import Mathlib
import Literature.ModelTheory.ExponentialFields.TarskiSeidenbergProofs
import HarnessLib

/-!
# Quantifier elimination with complexity bounds (Renegar 1992) and algebraic boundaries of
# semialgebraic sets

Sources. J. Renegar, *On the computational complexity and geometry of the first-order theory of
the reals. Part I*, J. Symbolic Comput. 13 (1992) 255–299 [Renegar1992], Theorem 1.2 (p. 262–263;
held text `paper:doi-10-1016-s0747-7171-10-80003-3`, p0008–p0009): "THEOREM 1.2. There is a real
number model quantifier elimination method … The algorithm constructs a quantifier free formula of
the following simple form: `⋁_{i=1}^{I} ⋀_{j=1}^{J_i} (h_{ij}(y) Δ_{ij} 0)` where
`I ≤ (md)^{2^{O(ω)} l ∏_k n_k}`, `J_i ≤ (md)^{2^{O(ω)} ∏_k n_k}`, the degree of `h_{ij}` is at most
`(md)^{2^{O(ω)} ∏_k n_k}`, `Δ_{ij}` is one of the standard relations" (`<, ≤, =, ≠, ≥, >`, eq. (1.2)),
for a prenex formula with `l ≥ 1` free variables `y`, `ω` quantifier blocks of sizes `n_1, …, n_ω`,
`m` atomic polynomial predicates of degree `≤ d`, `d ≥ 2` (standing assumptions, p. 258 and p. 262).
The ONE-BLOCK EXISTENTIAL case is restated verbatim as Theorem 4.15 of J. Gouveia, P. Parrilo,
R. Thomas, *Lifts of convex sets and cone factorizations*, Math. OR 38 (2013) [GouveiaParriloThomas2013]
(held `paper:arxiv-1111.3164`, p0014) and as Theorem 5.11 of H. Fawzi, J. Gouveia, P. Parrilo,
R. Robinson, R. Thomas, *Positive semidefinite rank*, Math. Program. 153 (2015) [FawziEtAl2015]
(held `paper:arxiv-1407.4095`, p0016): "Given a formula of the form `∃ y ∈ ℝ^{m−n} : g_i(x,y) ≥ 0
∀ i = 1, …, s` where `x ∈ ℝⁿ` and `g_i ∈ ℝ[x,y]` are polynomials of degree at most `d`, there exists
a quantifier elimination method that produces a quantifier free formula of the form
`⋁_{i=1}^{I} ⋀_{j=1}^{J_i} (h_{ij}(x) Δ_{ij} 0)` where `h_{ij} ∈ ℝ[x]`, `Δ_{ij} ∈ {>, ≥, =, ≠, ≤, <}`
such that `I ≤ (sd)^{K n (m−n)}`, `J_i ≤ (sd)^{K(m−n)}` and the degree of `h_{ij}` is at most
`(sd)^{K(m−n)}`, where `K` is a constant."

Contents.
* §1 (PROVED, [folklore]; the step "multiplying all of these polynomials together, we obtain a
  single polynomial … that vanishes on the boundary of `C`" of [FawziEtAl2015, p16] /
  [GouveiaParriloThomas2013, proof of Prop. 4.17]): if membership in `S ⊆ ℝ^σ` only depends on the
  sign vector of a finite family of polynomials `q_i`, then `frontier S` lies in the zero set of
  the product `H` of the nonzero `q_i` — off that zero set all signs are locally constant, so
  membership is locally constant, which is impossible at a boundary point — and `H ≠ 0`,
  `deg H ≤ Σ deg q_i` (`exists_frontier_subset_zeroLocus_of_sign_determined`).
* §2 (PROVED): hence the boundary of every `k`-semialgebraic subset of `ℝ^ι` lies on a real
  algebraic hypersurface `{H = 0}`, `H ≠ 0` (`IsSemialgebraic.exists_frontier_subset_zeroLocus`, via
  the tree's sign-condition normal form `IsSemialgebraic.exists_eq_setOf_signVec_mem`).
* §3 NAMED FACT `Renegar1992_qeExistentialBlock`: Renegar's Theorem 1.2 for one existential block,
  in the Gouveia–Parrilo–Thomas / FGPRT form quoted above, with Renegar's standing hypotheses made
  explicit (`n ≥ 1` free variables, `m ≥ 1` bound variables, `s ≥ 1` atoms, `d ≥ 2`); the six
  standard relations `Δ_{ij}` are encoded as the set of admissible signs `Δ_{ij} ⊆ {−1, 0, 1}`
  (`h Δ 0 ⟺ sign h(x) ∈ Δ`; allowing all eight subsets only weakens the assertion).
  TODO(general form): `ω` alternating blocks, arbitrary Boolean combinations of atoms, and the
  operation/bit-complexity bounds of [Renegar1992, Thm 1.1–1.2] are not vendored.
* §4 (PROVED from §1 + §3): the consequence used for psd lifts
  ([FawziEtAl2015, Prop. 5.12]; `exists_frontier_polynomial_of_qe`): modulo the fact, the boundary of
  a coordinate projection `{x ∈ ℝⁿ : ∃ y ∈ ℝ^m, g_l(x,y) ≥ 0 ∀ l}` (`s` polynomials of degree
  `≤ d`) lies in the zero set of a nonzero polynomial of degree `≤ (sd)^{K(n+2)m}`.

NOT here: the singly-exponential algorithms themselves (Parts II–III), decision bounds (Thm 1.1),
Collins' CAD. The qualitative projection theorem (Tarski–Seidenberg) is the tree's
`Literature.ModelTheory.ExponentialFields.tarski_seidenberg_real_holds` (proved).
-/

noncomputable section

open MvPolynomial Set Filter
open scoped Topology BigOperators

namespace Literature.AlgebraicGeometry.RealAlgebraic

/-! ### §1 Boundaries of sets determined by sign conditions -/

section SignDetermined

variable {σ : Type*}

/-- The sign of a polynomial is locally constant off its zero set: if `p(x) ≠ 0` then
`sign p(y) = sign p(x)` for all `y` near `x` (continuity of polynomial maps). [folklore] -/
private theorem eventually_sign_eval_eq (p : MvPolynomial σ ℝ) {x : σ → ℝ} (hx : eval x p ≠ 0) :
    ∀ᶠ y in 𝓝 x, SignType.sign (eval y p) = SignType.sign (eval x p) := by
  rcases lt_or_gt_of_ne hx with h | h
  · have hmem : {y : σ → ℝ | eval y p < 0} ∈ 𝓝 x :=
      (isOpen_lt (MvPolynomial.continuous_eval p) continuous_const).mem_nhds h
    filter_upwards [hmem] with y hy
    rw [sign_neg hy, sign_neg h]
  · have hmem : {y : σ → ℝ | 0 < eval y p} ∈ 𝓝 x :=
      (isOpen_lt continuous_const (MvPolynomial.continuous_eval p)).mem_nhds h
    filter_upwards [hmem] with y hy
    rw [sign_pos hy, sign_pos h]

variable {ι : Type*} [Fintype ι]

/-- **Boundary points are zeros of the product of the describing polynomials.** If membership in
`S ⊆ ℝ^σ` only depends on the sign vector `(sign q_i(x))_i` of a finite family of polynomials, then
off the zero set of `H = ∏_{q_i ≠ 0} q_i` every sign is locally constant, hence so is membership in
`S`; so no point with `H(x) ≠ 0` is a boundary point of `S`. ("Multiplying all of these polynomials
together, we obtain a single polynomial … that vanishes on the boundary of `C`.")
[cite: FawziEtAl2015, §5.2 after Thm 5.11 (p16)] -/
theorem frontier_subset_zeroLocus_prod_of_sign_determined [DecidableEq (MvPolynomial σ ℝ)]
    (q : ι → MvPolynomial σ ℝ) {S : Set (σ → ℝ)}
    (hS : ∀ x y : σ → ℝ, (∀ i, SignType.sign (eval x (q i)) = SignType.sign (eval y (q i))) →
      (x ∈ S ↔ y ∈ S)) :
    frontier S ⊆ {x | eval x (∏ i ∈ Finset.univ.filter (fun i => q i ≠ 0), q i) = 0} := by
  intro x hx
  rw [Set.mem_setOf_eq]
  by_contra hne
  rw [map_prod] at hne
  have hne' : ∀ i ∈ Finset.univ.filter (fun i => q i ≠ 0), eval x (q i) ≠ 0 :=
    Finset.prod_ne_zero_iff.1 hne
  have hcl : x ∈ closure S := frontier_subset_closure hx
  have hint : x ∉ interior S := hx.2
  -- all signs are locally constant near `x`
  have hev : ∀ᶠ y in 𝓝 x, ∀ i, SignType.sign (eval y (q i)) = SignType.sign (eval x (q i)) := by
    rw [Filter.eventually_all]
    intro i
    by_cases hi : q i = 0
    · exact Filter.Eventually.of_forall fun y => by simp [hi]
    · exact eventually_sign_eval_eq (q i) (hne' i (Finset.mem_filter.2 ⟨Finset.mem_univ _, hi⟩))
  have hiff : ∀ᶠ y in 𝓝 x, (y ∈ S ↔ x ∈ S) := hev.mono fun y hy => hS y x hy
  by_cases hxS : x ∈ S
  · exact hint (mem_interior_iff_mem_nhds.2 (hiff.mono fun y hy => hy.2 hxS))
  · have hc : Sᶜ ∈ 𝓝 x := hiff.mono fun y hy hyS => hxS (hy.1 hyS)
    have hx' : x ∈ interior Sᶜ := mem_interior_iff_mem_nhds.2 hc
    rw [interior_compl] at hx'
    exact hx' hcl

/-- **A nonzero polynomial of controlled degree vanishing on the boundary.** Under the hypothesis
of `frontier_subset_zeroLocus_prod_of_sign_determined`, there is `H ≠ 0` with
`deg H ≤ Σ_i deg q_i` vanishing on `frontier S` (the product of the nonzero `q_i`; the empty product
`1` when `S ∈ {∅, ℝ^σ}` has empty boundary). [cite: FawziEtAl2015, §5.2 after Thm 5.11 (p16)] -/
theorem exists_frontier_subset_zeroLocus_of_sign_determined (q : ι → MvPolynomial σ ℝ)
    {S : Set (σ → ℝ)}
    (hS : ∀ x y : σ → ℝ, (∀ i, SignType.sign (eval x (q i)) = SignType.sign (eval y (q i))) →
      (x ∈ S ↔ y ∈ S)) :
    ∃ H : MvPolynomial σ ℝ, H ≠ 0 ∧ H.totalDegree ≤ ∑ i, (q i).totalDegree ∧
      ∀ x ∈ frontier S, eval x H = 0 := by
  classical
  refine ⟨∏ i ∈ Finset.univ.filter (fun i => q i ≠ 0), q i, ?_, ?_, ?_⟩
  · exact Finset.prod_ne_zero_iff.2 fun i hi => (Finset.mem_filter.1 hi).2
  · calc (∏ i ∈ Finset.univ.filter (fun i => q i ≠ 0), q i).totalDegree
        ≤ ∑ i ∈ Finset.univ.filter (fun i => q i ≠ 0), (q i).totalDegree :=
          totalDegree_finsetProd _ _
      _ ≤ ∑ i, (q i).totalDegree :=
          Finset.sum_le_sum_of_subset_of_nonneg (Finset.filter_subset _ _) fun _ _ _ => Nat.zero_le _
  · intro x hx
    exact frontier_subset_zeroLocus_prod_of_sign_determined q hS hx

end SignDetermined

/-! ### §2 The boundary of a semialgebraic set lies on an algebraic hypersurface -/

/-- **The boundary of a semialgebraic set lies on a hypersurface.** For every `k`-semialgebraic
`s ⊆ ℝ^ι` there is a nonzero real polynomial vanishing on `frontier s`: write `s` as a union of
sign conditions on a finite family `Q` (the tree's `IsSemialgebraic.exists_eq_setOf_signVec_mem`) and
take the product of the nonzero members of `Q` — the observation "by construction, this polynomial
vanishes on the boundary of `C`" of the survey for a semialgebraic `C` given by a quantifier-free
formula. (Dot-notation extension of the tree's `Literature.ModelTheory.ExponentialFields.IsSemialgebraic`,
declared by absolute name.) [cite: FawziEtAl2015, §5.2 after Thm 5.11 (p16)] -/
theorem _root_.Literature.ModelTheory.ExponentialFields.IsSemialgebraic.exists_frontier_subset_zeroLocus
    {k : Type*} [CommRing k] [Algebra k ℝ] {ι : Type*} {s : Set (ι → ℝ)}
    (hs : Literature.ModelTheory.ExponentialFields.IsSemialgebraic k s) :
    ∃ H : MvPolynomial ι ℝ, H ≠ 0 ∧ ∀ x ∈ frontier s, eval x H = 0 := by
  classical
  obtain ⟨Q, T, rfl⟩ := hs.exists_eq_setOf_signVec_mem
  have key : ∀ (x : ι → ℝ) (q : Q), eval x (MvPolynomial.map (algebraMap k ℝ) (q : MvPolynomial ι k))
      = aeval x (q : MvPolynomial ι k) := fun x q => by
    rw [MvPolynomial.eval_map, MvPolynomial.aeval_def]
  obtain ⟨H, hH0, -, hH⟩ := exists_frontier_subset_zeroLocus_of_sign_determined (σ := ι)
    (fun q : Q => MvPolynomial.map (algebraMap k ℝ) (q : MvPolynomial ι k))
    (S := {x | (fun q : Q => SignType.sign (aeval x (q : MvPolynomial ι k))) ∈ T}) (by
      intro x y hxy
      simp only [Set.mem_setOf_eq]
      have hfun : (fun q : Q => SignType.sign (aeval x (q : MvPolynomial ι k))) =
          fun q : Q => SignType.sign (aeval y (q : MvPolynomial ι k)) := by
        funext q
        have h := hxy q
        rwa [key, key] at h
      rw [hfun])
  exact ⟨H, hH0, hH⟩

/-! ### §3 Renegar's quantifier elimination for one existential block (named fact) -/

/-- **Renegar's quantifier elimination with complexity bounds, one existential block**
(Renegar 1992, Part I, Theorem 1.2 with `ω = 1`; restated as [GouveiaParriloThomas2013, Thm 4.15] and
[FawziEtAl2015, Thm 5.11], verbatim): "Given a formula of the form
`∃ y ∈ ℝ^{m} : g_i(x,y) ≥ 0 ∀ i = 1, …, s` where `x ∈ ℝⁿ` and `g_i ∈ ℝ[x,y]` are polynomials of
degree at most `d`, there exists a quantifier elimination method that produces a quantifier free
formula of the form `⋁_{i=1}^{I} ⋀_{j=1}^{J_i} (h_{ij}(x) Δ_{ij} 0)` where `h_{ij} ∈ ℝ[x]`,
`Δ_{ij} ∈ {>, ≥, =, ≠, ≤, <}` such that `I ≤ (sd)^{K n m}`, `J_i ≤ (sd)^{K m}` and the degree of
`h_{ij}` is at most `(sd)^{K m}`, where `K` is a constant" (FGPRT write `m − n` for the number of
bound variables; here it is `m`). Renegar's standing assumptions are explicit hypotheses: at least
one free variable (`1 ≤ n`, "we assume that `l` … is at least one", p. 262), a nonempty block
(`1 ≤ m`), at least one atom (`1 ≤ s`) and `d ≥ 2` ("we assume that `d ≥ 2` is an upper bound on
the degrees", p. 258). A relation `Δ_{ij}` is encoded by its set of admissible signs
(`h Δ 0 ⟺ sign h(x) ∈ Δ`; `{1} ↔ >`, `{0,1} ↔ ≥`, `{0} ↔ =`, `{−1,1} ↔ ≠`, `{−1,0} ↔ ≤`,
`{−1} ↔ <`), free and bound variables are the blocks `Fin.castAdd m`, `Fin.natAdd n` of
`Fin (n + m)` and a point `(x, y)` is `Fin.append x y`. Equivalence of formulae = equality of the
sets of satisfying `x`. TODO(general form): several alternating blocks, arbitrary Boolean matrices,
and the operation counts of [Renegar1992, Thm 1.2].
[cite: Renegar1992, Thm 1.2 (pp. 262–263)] [cite: FawziEtAl2015, Thm 5.11 (p16)] -/
def Renegar1992_qeExistentialBlock : Prop :=
  ∃ K : ℕ, ∀ (n m s d : ℕ), 1 ≤ n → 1 ≤ m → 1 ≤ s → 2 ≤ d →
    ∀ g : Fin s → MvPolynomial (Fin (n + m)) ℝ, (∀ l, (g l).totalDegree ≤ d) →
      ∃ (I : ℕ) (J : Fin I → ℕ) (h : (i : Fin I) → Fin (J i) → MvPolynomial (Fin n) ℝ)
        (Δ : (i : Fin I) → Fin (J i) → Set SignType),
        I ≤ (s * d) ^ (K * (n * m)) ∧ (∀ i, J i ≤ (s * d) ^ (K * m)) ∧
          (∀ i j, (h i j).totalDegree ≤ (s * d) ^ (K * m)) ∧
          ∀ x : Fin n → ℝ,
            (∃ y : Fin m → ℝ, ∀ l, 0 ≤ eval (Fin.append x y) (g l)) ↔
              ∃ i : Fin I, ∀ j : Fin (J i), SignType.sign (eval x (h i j)) ∈ Δ i j

/-! ### §4 Consequence: degree of the algebraic boundary of a projection -/

/-- **Boundary of a projected basic semialgebraic set, with a degree bound** (the use made of
Theorem 5.11 in [FawziEtAl2015, proof of Prop. 5.12] / [GouveiaParriloThomas2013, proof of
Prop. 4.17]: "the boundary of `C` is described by at most `(k²)^{K(m−n)(n+1)}` polynomials of
degree at most `(k²)^{K(m−n)}` … by multiplying all those polynomials together we get a polynomial
vanishing on the boundary"). Modulo `Renegar1992_qeExistentialBlock`: there is a constant `K` such
that for `n, m, s ≥ 1`, `d ≥ 2` and `g_1, …, g_s ∈ ℝ[x,y]` of degree `≤ d`, the boundary of
`C = {x ∈ ℝⁿ : ∃ y ∈ ℝ^m, g_l(x,y) ≥ 0 ∀ l}` lies in the zero set of a nonzero polynomial of degree
`≤ I · max J_i · max deg h_{ij} ≤ (sd)^{K(n+2)m}`. [cite: FawziEtAl2015, Prop. 5.12 proof (p16)] -/
theorem exists_frontier_polynomial_of_qe (hqe : Renegar1992_qeExistentialBlock) :
    ∃ K : ℕ, ∀ (n m s d : ℕ), 1 ≤ n → 1 ≤ m → 1 ≤ s → 2 ≤ d →
      ∀ g : Fin s → MvPolynomial (Fin (n + m)) ℝ, (∀ l, (g l).totalDegree ≤ d) →
        ∃ H : MvPolynomial (Fin n) ℝ, H ≠ 0 ∧ H.totalDegree ≤ (s * d) ^ (K * ((n + 2) * m)) ∧
          ∀ x ∈ frontier {x : Fin n → ℝ | ∃ y : Fin m → ℝ, ∀ l, 0 ≤ eval (Fin.append x y) (g l)},
            eval x H = 0 := by
  obtain ⟨K, hK⟩ := hqe
  refine ⟨K, fun n m s d hn hm hs hd g hg => ?_⟩
  obtain ⟨I, J, h, Δ, hI, hJ, hdeg, hmem⟩ := hK n m s d hn hm hs hd g hg
  obtain ⟨H, hH0, hHdeg, hH⟩ := exists_frontier_subset_zeroLocus_of_sign_determined
    (fun p : (Σ i : Fin I, Fin (J i)) => h p.1 p.2)
    (S := {x : Fin n → ℝ | ∃ y : Fin m → ℝ, ∀ l, 0 ≤ eval (Fin.append x y) (g l)}) (by
      intro x y hxy
      simp only [Set.mem_setOf_eq]
      rw [hmem x, hmem y]
      have hs' : ∀ i j, SignType.sign (eval x (h i j)) = SignType.sign (eval y (h i j)) :=
        fun i j => hxy ⟨i, j⟩
      simp only [hs'])
  refine ⟨H, hH0, hHdeg.trans ?_, hH⟩
  have hD : 0 < s * d := Nat.mul_pos hs (by omega)
  calc ∑ p : (Σ i : Fin I, Fin (J i)), (h p.1 p.2).totalDegree
      ≤ ∑ p : (Σ i : Fin I, Fin (J i)), (s * d) ^ (K * m) :=
        Finset.sum_le_sum fun p _ => hdeg p.1 p.2
    _ = (∑ i : Fin I, J i) * (s * d) ^ (K * m) := by
        rw [Finset.sum_const, smul_eq_mul, Finset.card_univ, Fintype.card_sigma]
        simp only [Fintype.card_fin]
    _ ≤ (∑ _i : Fin I, (s * d) ^ (K * m)) * (s * d) ^ (K * m) :=
        Nat.mul_le_mul_right _ (Finset.sum_le_sum fun i _ => hJ i)
    _ = I * (s * d) ^ (K * m) * (s * d) ^ (K * m) := by
        rw [Finset.sum_const, smul_eq_mul, Finset.card_univ, Fintype.card_fin]
    _ ≤ (s * d) ^ (K * (n * m)) * (s * d) ^ (K * m) * (s * d) ^ (K * m) := by
        gcongr
    _ = (s * d) ^ (K * ((n + 2) * m)) := by
        rw [← pow_add, ← pow_add]
        congr 1
        ring

end Literature.AlgebraicGeometry.RealAlgebraic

== == ==

* [Task item]: Read the records above. Show each line that has the string "hint".

* [Task output]:
  have hint : x ∉ interior S := hx.2
  · exact hint (mem_interior_iff_mem_nhds.2 (hiff.mono fun y hy => hy.2 hxS))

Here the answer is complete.